Postgraduate taught 

Human Geography: Spaces, Politics, Ecologies MRes

Research environment

Research environment

  • The Human Geography Research Group (HGRG) is an expanding community of academic staff, postdoctoral researchers and postgraduate students, with a well-established reputation for geographical research that is theoretically innovative, politically engaged, empirically diverse, and inclusive of a broad range of communities and partnerships.

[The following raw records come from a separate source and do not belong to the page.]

import Summits.QuantumFields.BalabanUV.T4Continuum.Support.ShellMeasureLandauEndRayStokes
import Summits.QuantumFields.BalabanUV.T4Continuum.Support.ShellMeasureLandauWilsonSquares

/-!
# `T4Continuum.ShellMeasureLandauEndFinal` — row S76 f2 «END-II-final, TWO 𝓔-SLOTS, (SM) DISCHARGED»: the live-level END
# `…print_rayE_stokes_live` with the Wilson ∕ non-Wilson ray pairs as separate slots (S74 `hE_add`) and SM-L2 (SM) discharged
# η-free by S73 `hSM_of_stokes` at `θ := εθ·η²`
(cell `pub-balaban`, sub-cell `t4`, spine estimate NE7c (node U5b); NE7c ROUND-2 crew, unit
`b2b-balaban-t4-ne7c-formalise-leaf-04` gen 6; owner table `t4/b2b-balaban-t4-ne7c-p1/LEAVES-NE7c-P1.md` row **S76** (holder;
S76 f1 `ShellMeasureLandauEndRayStokes` p226578; OFFER «f2» journal l.17401, leaf-05-g7 GO l.17462 INFO-1); ADDITIVE — imports
S76 f1 and S74 f1 `ShellMeasureLandauWilsonSquares` (`hE_add`, `hB𝓔_add`) ONLY; [folklore]; 0 `def`, 0 `def … : Prop`,
0 sorry, 0 citation tags)

HONEST FRAMING.  Finite four-torus programme, rung (B)+1 only — NOT infinite volume, NOT a mass gap, NOT the Clay
problem, NOT summit progress; (B), `BetaPertHyp`, (B^μ) not consumed.  NE7c (`T4IndicatorShell.ShellWeightBound`) is
NOT PRINTED and NOT PROVED; «NE7c ⇐ the named binders» (+ F-ne7cp1-g30-1 decay halves, + F-ne7cp1-g31-1 curl read-out);
(M1) realized ≠ NE7c (c3).  Nothing printed is asserted: B11 (19)∕(25)∕(37), B14 (2.17) and the scheme equation numbers
LOCATE the displayed SHAPES of binders, they are not citations.  HONEST DEPENDENCY (cell): continuum YM on T⁴ ⇐ BetaPertH
∧ nine spine estimates (0/9 proved); BetaPertH ⇐ (D1) ∧ (D4) ∧ CAP+tail; G-an2-4 gates asym, D1 and NE2/3/4.

THE POINT.  After S76 f1 the live-level END had three binders that are NOT located inputs: the (SM) inequality `hSM`, and
the single 𝓔-ray pair `hE`∕`hB𝓔` (+ `h𝓔lb`).  Here (SM) is DISCHARGED from DISPLAYED η-scalings (S73 §5) and the 𝓔-slot is
SPLIT into the Wilson and the non-Wilson pair so that S74 (Wilson squares, near∕far plaquettes) and S71 f2 ∕ S78
(non-Wilson terms) plug in INDEPENDENTLY by name — whichever non-Wilson supplier the owner settles on (S78, journal l.17367).
WHAT REMAINS DISPLAYED after this file (c3): the two 𝓔-ray pairs' suppliers' located inputs (curl∕skew read-outs, `d_p`,
square budget; located oscillations, pin), the classifier's read-out data with their η-scalings, the scheme data of the
LOCALIZED tuple, [dict].  NOTHING in the countdown moves; no estimate of Bałaban's is discharged.
-/

noncomputable section

open Set Metric NormedSpace MeasureTheory Function

namespace Summit.QuantumFields.BalabanUV.T4Continuum.ShellMeasureLandauEndFinal

open scoped ENNReal
open Literature.MathematicalPhysics.QuantumFieldTheory.Balaban1983to89
open B11Prop6Scheme (Prop4Hyp)
open GaugeField (GaugeInvariant)
open T4ShellMeasure (SlotAntiConcentration)
open T4CubePoincare (cube)
open T4CubeChartGnomonic (SU2)
open T4CubeChartExp (expFibreChart)
open T4TreeGaugeFixing (NoClosedLoop fixTo)
open T4ShellMeasurePlaquette (expTail₂)
open ShellMeasureLevelAssembly (classifier)
open ShellMeasureLandauHolonomy (solAt landauExp)
open ShellMeasureLandauHolonomyChart (holOf cplx)
open ShellMeasureLandauHolonomySkew (readOutReal)
open ShellMeasureLandauHolonomyStokes (hSM_of_stokes)
open ShellMeasureLandauWilsonSquares (hE_add hB𝓔_add)
open ShellMeasureLandauEndRayStokes (slotAC_realized_su2_landauChart_print_rayE_stokes_live)

section Final

open scoped Matrix.Norms.L2Operator

variable {P : Params} {j : ℕ} [DecidableEq (PBond P j)]
variable {n : Type*} [Fintype n] [DecidableEq n] [Nonempty n]
variable {𝒴 𝒴' 𝒳 𝒵 ℬ : Type*} [NormedAddCommGroup 𝒴] [NormedSpace ℂ 𝒴] [CompleteSpace 𝒴]
  [NormedAddCommGroup 𝒴'] [NormedSpace ℂ 𝒴'] [NormedAddCommGroup 𝒳] [NormedSpace ℂ 𝒳] [CompleteSpace 𝒳]
  [NormedAddCommGroup 𝒵] [NormedSpace ℂ 𝒵] [NormedAddCommGroup ℬ] [NormedSpace ℂ ℬ]

/-- **END-II-FINAL WITH TWO 𝓔-SLOTS AND (SM) DISCHARGED** (RULINGS R-ne7cp1-g31-1∕-2, row S76 f2).  §3 of
`ShellMeasureLandauEndRayStokes` (`…print_rayE_stokes_live`: `P_w := ∅`, sections = co-test × `e^{−𝓔}`) with
(i) `𝓔 := 𝓔_W + 𝓔_E` — the WILSON part (`hEW`∕`hBW`, supplier S74 `hE_landau_wilsonSquares(_pinned)`; `𝓔_W ≥ 0` on the
S-ball, `hWlb` — the Wilson density `β(1 − Re tr(B_p W_p)∕N)` is nonnegative) PLUS the NON-WILSON part (`hEE`∕`hBE`,
supplier S71 f2 `hE_landau_chartRay_pinned` or the owner's S78; lower bound `hElb`), joined by S74 `hE_add`;
(ii) SM-L2 (SM) NO LONGER A BINDER: discharged by S73 `hSM_of_stokes` from four DISPLAYED scalar inequalities (the
η-scalings `κ_c z̄ ≤ c₁η²z`, `κ_r z̄ ≤ c₂ηz`, `m κ_r z̄ ≤ 1` and the UNIT-currency smallness
`36(c₁z + m²c₂²z²)∕(r_Φ∕S − 1)² ≤ δ·εθ`) at the classifier threshold `θ := εθ·η²` — the `η²` CANCELS (F-ne7cp1-g31-1 (i)).
CONCLUSION: (M1) per slot, `SlotAntiConcentration ((fieldMeasure P j SU2).withDensity F) u (εθ·η²) ρ (2(m₀ + (B_W + B_E))∕(1−δ))`.
Every remaining hypothesis is a scheme∕read-out∕locality∕real-structure datum of the LOCALIZED (classifier) tuple, a number,
or one of the two 𝓔-ray pairs; CONDITIONAL on all of them; nothing PRINTED is asserted (equation numbers LOCATE shapes);
NOT Bałaban's minimiser; (M1) realized ≠ NE7c. [folklore] -/
theorem slotAC_realized_su2_landauChart_final {T : Finset (PBond P j)} (hT : NoClosedLoop T)
    (U₀ : GaugeField P j SU2) (Λ : Finset (PBond P j)) {m₀ : ℕ} (e : ↥Λ × Fin 3 ≃ Fin m₀)
    {S : ℝ} (hS : 0 < S) (hSπ : 3 * S ^ 2 < Real.pi ^ 2) (c : GaugeField P j SU2 → GaugeField P j SU2)
    {F : GaugeField P j SU2 → ℝ≥0∞} (hF : Measurable F) (hFi : GaugeInvariant F)
    (hFsupp : ∀ V y, F (fixTo T U₀ (updateFinset V Λ y)) ≠ 0 →
      ∀ b (hb : b ∈ Λ), dist1 ((c V b)⁻¹ * y ⟨b, hb⟩) ≤ 2 * Real.sin (S / 2))
    {u : GaugeField P j SU2 → ℝ} (hu : Measurable u) (hui : GaugeInvariant u)
    {ι : Type*} {Pu : Finset ι} (hPu : Pu.Nonempty)
    (W : GaugeField P j SU2 → Set (Fin m₀ → ℝ)) (Jco : GaugeField P j SU2 → (Fin m₀ → ℝ) → ℝ≥0∞)
    {δ ρ β : ℝ}
    (𝒢 : GaugeField P j SU2 → (𝒵 →L[ℂ] 𝒴)) (W𝒱 : GaugeField P j SU2 → 𝒴 → 𝒵) {B₀ C₄ a₃ ε₄ : ℝ}
    (h𝒢 : ∀ V f, ‖𝒢 V f‖ ≤ B₀ * ‖f‖) (hW : ∀ V, Prop4Hyp (W𝒱 V) C₄ a₃) (hB₀ : 0 < B₀) (hC₄ : 0 ≤ C₄)
    (hε₄ : 0 ≤ ε₄)
    {dL C₁ B₃ ε₁ : ℝ} (hdL : 0 ≤ dL) (hC₁ : 0 ≤ C₁) (hε₁ : 0 ≤ ε₁) (hB₃ : dL ≤ B₃)
    (h1 : 2 * B₀ * C₁ * B₃ * ε₁ ≤ ε₄) (h2 : 4 * ε₄ ≤ a₃) (h3 : 16 * B₀ * C₄ * ε₄ ≤ 1)
    (H₁ : GaugeField P j SU2 → (ℬ →L[ℂ] 𝒴)) (hH₁ : ∀ V B, ‖H₁ V B‖ ≤ B₀ * ‖B‖)
    (Φ : GaugeField P j SU2 → (Fin m₀ → ℂ) → ℬ) {rΦ : ℝ} (hΦd : ∀ V, DifferentiableOn ℂ (Φ V) (ball 0 rΦ))
    (hΦ0 : ∀ V, Φ V 0 = 0) (hΦ : ∀ V, ∀ z ∈ ball (0 : Fin m₀ → ℂ) rΦ, ‖Φ V z‖ < 2 * dL * C₁ * ε₁) (hSr : S < rΦ)
    (Cf : GaugeField P j SU2 → 𝒴' → 𝒳) {C₂ RC : ℝ} (hC₂ : 0 ≤ C₂)
    (hCq : ∀ V, ∀ Z : 𝒴', ‖Z‖ < RC → ‖Cf V Z‖ ≤ C₂ * ‖Z‖ ^ 2) (hCd : ∀ V, DifferentiableOn ℂ (Cf V) (ball 0 RC))
    (ιs : GaugeField P j SU2 → (𝒴 →L[ℂ] 𝒴')) (hι : ∀ V Y, ‖ιs V Y‖ ≤ ‖Y‖)
    (Hop : GaugeField P j SU2 → (𝒳 →L[ℂ] 𝒴)) (hH : ∀ V X, ‖Hop V X‖ ≤ B₀ * ‖X‖)
    {ε₃ : ℝ} (h18 : 18 * C₂ * B₀ * ε₃ ≤ 1) (hcoup : ε₄ + B₀ * (2 * dL * C₁ * ε₁) ≤ ε₃) (h3R : 3 * ε₃ ≤ RC)
    (ℓs : ι → List (𝒴 →L[ℂ] Matrix n n ℂ)) {κr : ℝ} (hκ : 0 ≤ κr)
    (hℓ : ∀ p ∈ Pu, ∀ ℓ ∈ ℓs p, ∀ Y, ‖ℓ Y‖ ≤ κr * ‖Y‖) {m : ℕ} (hlen : ∀ p ∈ Pu, (ℓs p).length ≤ m)
    {κc : ℝ} (hκc : 0 ≤ κc) (hcurl : ∀ p ∈ Pu, ∀ Y, ‖((ℓs p).map fun ℓ => ℓ Y).sum‖ ≤ κc * ‖Y‖)
    -- THE TWO 𝓔-SLOTS (R-ne7cp1-g31-1): the WILSON part `𝓔W` (S74 `hE_landau_wilsonSquares(_pinned)` fills `hEW`; the Wilson
    -- density is nonnegative: `hWlb`) and the NON-WILSON part `𝓔E` (S71 f2 ∕ S78 fills `hEE`; a displayed lower bound `hElb`)
    (𝓔W 𝓔E : GaugeField P j SU2 → (Fin m₀ → ℝ) → ℝ) {BW BE BElb : ℝ}
    (hEW : ∀ V, ∀ x ∈ W V, ∀ c' : ℝ, 1 / 2 ≤ c' → c' ≤ 1 → 𝓔W V (c' • x) ≤ 𝓔W V x + (1 - c') * BW) (hBW : 0 ≤ BW)
    (hEE : ∀ V, ∀ x ∈ W V, ∀ c' : ℝ, 1 / 2 ≤ c' → c' ≤ 1 → 𝓔E V (c' • x) ≤ 𝓔E V x + (1 - c') * BE) (hBE : 0 ≤ BE)
    (hWlb : ∀ V (y : Fin m₀ → ℝ), ‖y‖ ≤ S → 0 ≤ 𝓔W V y)
    (hElb : ∀ V (y : Fin m₀ → ℝ), ‖y‖ ≤ S → -BElb ≤ 𝓔E V y)
    (L : Set (𝒴 →L[ℂ] Matrix n n ℂ))
    (𝓡𝒵 : AddSubgroup 𝒵) (𝓡𝒴' : AddSubgroup 𝒴') (𝓡𝒳 : AddSubgroup 𝒳) (h𝓡𝒳 : IsClosed (𝓡𝒳 : Set 𝒳))
    (𝓡ℬ : AddSubgroup ℬ)
    (h𝒢r : ∀ V, ∀ f ∈ 𝓡𝒵, 𝒢 V f ∈ readOutReal L) (hWr : ∀ V, ∀ Y ∈ readOutReal L, W𝒱 V Y ∈ 𝓡𝒵)
    (hιr : ∀ V, ∀ Y ∈ readOutReal L, ιs V Y ∈ 𝓡𝒴') (hHr : ∀ V, ∀ X ∈ 𝓡𝒳, Hop V X ∈ readOutReal L)
    (hCr : ∀ V, ∀ Z ∈ 𝓡𝒴', Cf V Z ∈ 𝓡𝒳) (hH₁r : ∀ V, ∀ B ∈ 𝓡ℬ, H₁ V B ∈ readOutReal L)
    (hΦr : ∀ V, ∀ y : Fin m₀ → ℝ, ‖y‖ ≤ S → Φ V (cplx y) ∈ 𝓡ℬ)
    (hRdict : ∀ V, ∀ x ∈ cube m₀ S,
      F (fixTo T U₀ (updateFinset V Λ (expFibreChart Λ (c V) e x))) =
        Jco V x * ENNReal.ofReal (Real.exp (-(𝓔W V x + 𝓔E V x))))
    (hudict : ∀ V, ∀ x ∈ cube m₀ S,
      u (fixTo T U₀ (updateFinset V Λ (expFibreChart Λ (c V) e x))) =
        classifier hPu (fun p => holOf (ℓs p) (fun y => landauExp (Cf V) (ιs V) (Hop V)
          (4 * C₂ * (ε₄ + B₀ * (2 * dL * C₁ * ε₁)) ^ 2)
          (solAt (𝒢 V) 0 (W𝒱 V) ε₄ (0 : 𝒵) (H₁ V (Φ V (cplx y))) + H₁ V (Φ V (cplx y))))) x)
    (hJW : ∀ V x, Jco V x ≠ 0 → x ∈ W V)
    (hJ : ∀ V x, ∀ a : ℝ, 0 ≤ a → Jco V x ≤ Jco V (Real.exp (-a) • x))
    (hJ1 : ∀ V x, Jco V x ≤ 1)
    (hWS : ∀ V, W V ⊆ closedBall (0 : Fin m₀ → ℝ) S)
    (hδ0 : 0 ≤ δ) (hδ1 : δ < 1) (hρ0 : 0 ≤ ρ) (hρ : ρ ≤ (1 - δ) / 2) (hβ : 0 ≤ β)
    -- SM-L2 (SM) DISCHARGED IN THE STOKES CURRENCY (S73 `hSM_of_stokes`): the η-scalings of the classifier's read-out data
    -- DISPLAYED — curl read-out × field size `κ_c·z̄ ≤ c₁η²z` (B11 (25)∕(37) TYPE), letter size `κ_r·z̄ ≤ c₂ηz` ((19) TYPE),
    -- regime `m·κ_r·z̄ ≤ 1` — the UNIT-currency smallness `36(c₁z + m²c₂²z²)∕(r_Φ∕S − 1)² ≤ δ·εθ`, and the classifier
    -- threshold `θ := εθ·η²` (B14 (2.17) TYPE): the `η²` CANCELS
    {η εθ c₁ c₂ z : ℝ} (hη : 0 < η) (hεθ : 0 < εθ)
    (hs₁ : κc * ((ε₄ + B₀ * (2 * dL * C₁ * ε₁)) + B₀ * (4 * C₂ * (ε₄ + B₀ * (2 * dL * C₁ * ε₁)) ^ 2)) ≤ c₁ * η ^ 2 * z)
    (ha : κr * ((ε₄ + B₀ * (2 * dL * C₁ * ε₁)) + B₀ * (4 * C₂ * (ε₄ + B₀ * (2 * dL * C₁ * ε₁)) ^ 2)) ≤ c₂ * η * z)
    (hma : m * (κr * ((ε₄ + B₀ * (2 * dL * C₁ * ε₁)) + B₀ * (4 * C₂ * (ε₄ + B₀ * (2 * dL * C₁ * ε₁)) ^ 2))) ≤ 1)
    (hsm : 36 * (c₁ * z + m ^ 2 * c₂ ^ 2 * z ^ 2) / (rΦ / S - 1) ^ 2 ≤ δ * εθ) :
    SlotAntiConcentration ((fieldMeasure P j SU2).withDensity F) u (εθ * η ^ 2) ρ
      (2 * ((m₀ : ℝ) + (BW + BE)) / (1 - δ)) := by
  have hRad1 : 1 < rΦ / S := by rw [lt_div_iff₀ hS]; linarith
  have hκz : 0 ≤ κr * ((ε₄ + B₀ * (2 * dL * C₁ * ε₁)) + B₀ * (4 * C₂ * (ε₄ + B₀ * (2 * dL * C₁ * ε₁)) ^ 2)) := by
    positivity
  -- (SM) in the Stokes currency, η-free (S73): `hSM` at `(H, θ) = (κ_c z̄ + expTail₂(m κ_r z̄), εθ·η²)`
  have hSM := hSM_of_stokes (δ := δ) hRad1 hη hκz hs₁ ha hma hsm
  -- the two 𝓔-slots add (S74 `hE_add`); the lower bound of the sum
  exact slotAC_realized_su2_landauChart_print_rayE_stokes_live hT U₀ Λ e hS hSπ c hF hFi hFsupp hu hui hPu W Jco 𝒢 W𝒱
    h𝒢 hW hB₀ hC₄ hε₄ hdL hC₁ hε₁ hB₃ h1 h2 h3 H₁ hH₁ Φ hΦd hΦ0 hΦ hSr Cf hC₂ hCq hCd ιs hι Hop hH h18 hcoup h3R ℓs hκ
    hℓ hlen hκc hcurl (fun V y => 𝓔W V y + 𝓔E V y) (B𝓔lb := BElb)
    (fun V => hE_add (hEW V) (hEE V)) (hB𝓔_add hBW hBE)
    (fun V y hy => by have h1 := hWlb V y hy; have h2 := hElb V y hy; linarith)
    L 𝓡𝒵 𝓡𝒴' 𝓡𝒳 h𝓡𝒳 𝓡ℬ h𝒢r hWr hιr hHr hCr hH₁r hΦr hRdict hudict hJW hJ hJ1 hWS (by positivity) hδ0 hδ1 hρ0 hρ hβ hSM

end Final

end Summit.QuantumFields.BalabanUV.T4Continuum.ShellMeasureLandauEndFinal

end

There are four main threads running through HGRG research:

  • Knowing, Creativity and Experiment
  • Subaltern Globalisations
  • Exploring Vital Geographies
  • Stressed Environments and Communities
  • Collectively, HGRG researchers have sought to explore the workings of power in its myriad forms and the different places through which it flows. We engage with differing critical theories of feminism, postcolonialism, posthumanism, post-structuralism, political economy and historiography, enabling work that asks significant questions about the configuration of contemporary geographies, or that shapes knowledge of past communities and environments.
  • The HGRG is committed to engaging with local communities and broader publics, and to forging transnational solidarities between the Global North and South. Our research practice, whether operating through sustained fieldwork or deskwork, enables progressive forms of activism and intervention in daily struggles and public campaigns. Our critical analysis is designed to speak back constructively to user-groups, and differing policy fields (urban, alternative economic and health). Our commitment to creatively, engaging research takes shape through collaborations with artists, composers, and curators in exhibition settings, public spaces and contested landscapes.
  • This programme constitutes the obligatory element of the Economic & Social Research Council's '1+3' programme and is also recognised by the Arts & Humanities Research Council.
  • Our Human Geography Research Group has strong working collaborations with the Glasgow Centre for International Development and the Glasgow Refugee, Asylum & Migration Network (GRAMNET).